Job 42: 1-6 – This was my near constant mantra:

Job answered the Lord,
“I know now that you can do all things.
That no purpose of yours can be hindered.
I have dealt with great things, which I do not understand,
Things too wonderful for me to know.
I had heard of you by word of mouth.
Now my eye has seen you.
I disown all that I have said
And repent in dust and ashes.”

Now three years later, God was saying to me – REMEMBER. “Remember when you thought I wasn’t listening? I was there. This is what you said to me.” But this wasn’t a reproach from God. There was such tenderness and compassion in it. I was visited with such vivid images on sitting on Daddy’s lap as a little girl, reading all of our favorite poems. We both knew them by heart and they meant something special just to us. There was a history there. There was history in these words from Job. God was there and He had heard my cries for help. After resting in that for two days, He led me back even farther and showed me again that in my darkest hours, He had been there. He had heard me and stood by my side, even when I was too blinded by the pain to see Him. I, like Job, disown what I have said. God did not ditch me, ever.

So my crazy little work of fiction isn’t so fictitious after all. It is truly a parable and I have much to learn from it.
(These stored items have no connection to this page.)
import Literature.MathematicalPhysics.QuantumLattice.HubbardModel
import Mathlib.Tactic.Module
import Mathlib.Tactic.NoncommRing
import HarnessLib

/-!
# Koma–Tasaki's gauge-transformation bound for the Hubbard model

Trunk T-QLATTICE (family `hubbard`; consumer: `Literature.MathematicalPhysics.QuantumLattice.koma_tasaki_2d`). We carry out, for
the Hubbard model `hamiltonianWith G t U μ` on an arbitrary finite graph `G`, the model-specific
part of Koma–Tasaki's proof (PRL 68 (1992) 3248, eqs. (5)–(12)):

* `gaugeMatrix θ` — the non-unitary `U(1)` gauge transformation
  `G(-iθ) = exp[-Σ_i θ_i n_i]` (Koma–Tasaki eq. (5) with imaginary angles), realised as the
  explicit diagonal matrix `|s⟩ ↦ e^{-Σ_{i ∈ s} θ_i} |s⟩` of the occupation basis, with
  `G c_i G⁻¹ = e^{θ_i} c_i`, `G c†_i G⁻¹ = e^{-θ_i} c†_i` (eq. (8));
* `hoppingForm G w = Σ_{x ∼ y, σ} w(x, y) c†_{xσ} c_{yσ}` — hopping operators with bond weights,
  their adjoints, gauge transforms (eq. (7)) and the norm bound `‖·‖ ≤ Σ 2|w|`
  (`‖c†_{uσ} c_{vσ}‖ ≤ 1`);
* `isHermitian_hamiltonianWith` — the grand-canonical Hubbard Hamiltonian is Hermitian;
* `siteGauge_mul_pair_mul` (eq. (8): the pair operator `c†_{x↑} c†_{x↓} c_{y↓} c_{y↑}` is an
  eigenvector of the gauge conjugation with eigenvalue `e^{-2(φ_x - φ_y)}`),
  `siteGauge_conj_hamiltonianWith_add_conjTranspose` (eq. (9): `K + Kᴴ = 2(H + V_φ)` for
  `K = G H G⁻¹`, `V_φ = -t T(cosh(φ_u - φ_v) - 1)`) and `norm_hoppingPerturbation_le`
  (`‖V_φ‖ ≤ |t| Σ_{u ∼ v} 2 (cosh(φ_u - φ_v) - 1)`, first bound of eq. (11)) — the three inputs
  of the abstract trace bound; the a priori bound on `⟨c†c†cc⟩_β` itself is assembled in
  `HubbardHubbardModelPairDecayProofs.lean` (it needs the Golden–Thompson chain).

Sources: T. Koma, H. Tasaki, PRL 68 (1992) 3248; O. A. McBryan, T. Spencer, Commun. Math. Phys.
53 (1977) 299.

## Mathlib search

Mathlib has no fermionic Fock space; the concrete matrix model of the prelude
(`Literature.MathematicalPhysics.QuantumLattice.annihilation`, `creation`, `hamiltonian`, `Literature.MathematicalPhysics.QuantumLattice.hamiltonianWith`,
`numberAt_eq_diagonal`) is reused. Matrix API used: `Matrix.diagonal_mul`, `Matrix.mul_diagonal`,
`Matrix.l2_opNorm_diagonal`, `Matrix.l2_opNorm_conjTranspose_mul_self`, `Matrix.inv_eq_right_inv`.

## Design notes

The gauge transformation is written as an explicit diagonal matrix rather than as
`exp (-Σ θ_i n_i)`, which makes eq. (8) an entrywise computation and avoids the CAR. The site
potential `φ : Λ → ℝ` enters through the orbital potential `θ (x, σ) = φ x`.
-/

noncomputable section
I trusted deeply in the gift of my writing, which I’ve finally accepted as more than just a skill but as a true gift from God. I let go and wrote the images as they came to me even when at times I wanted them to be different. It was an act of surrender led to an act of trust. An act of trust led to an act of faith. An act of faith led to an act of love. I never imagined when I started this little story about taking a ride in the country that I would have ended up with such amazing freedom.

I had asked Fr Tom once, “How do I know when I’m free?” I know the answer now. I know I’m free when I reach out to touch the walls that have kept me prisoner for so very long and find that they are no longer there. I have room to move – no, better - I have room to dance with God like I used to dance with Daddy. I can stand on His toes and let Him lead, just taking in the pure joy of the moment.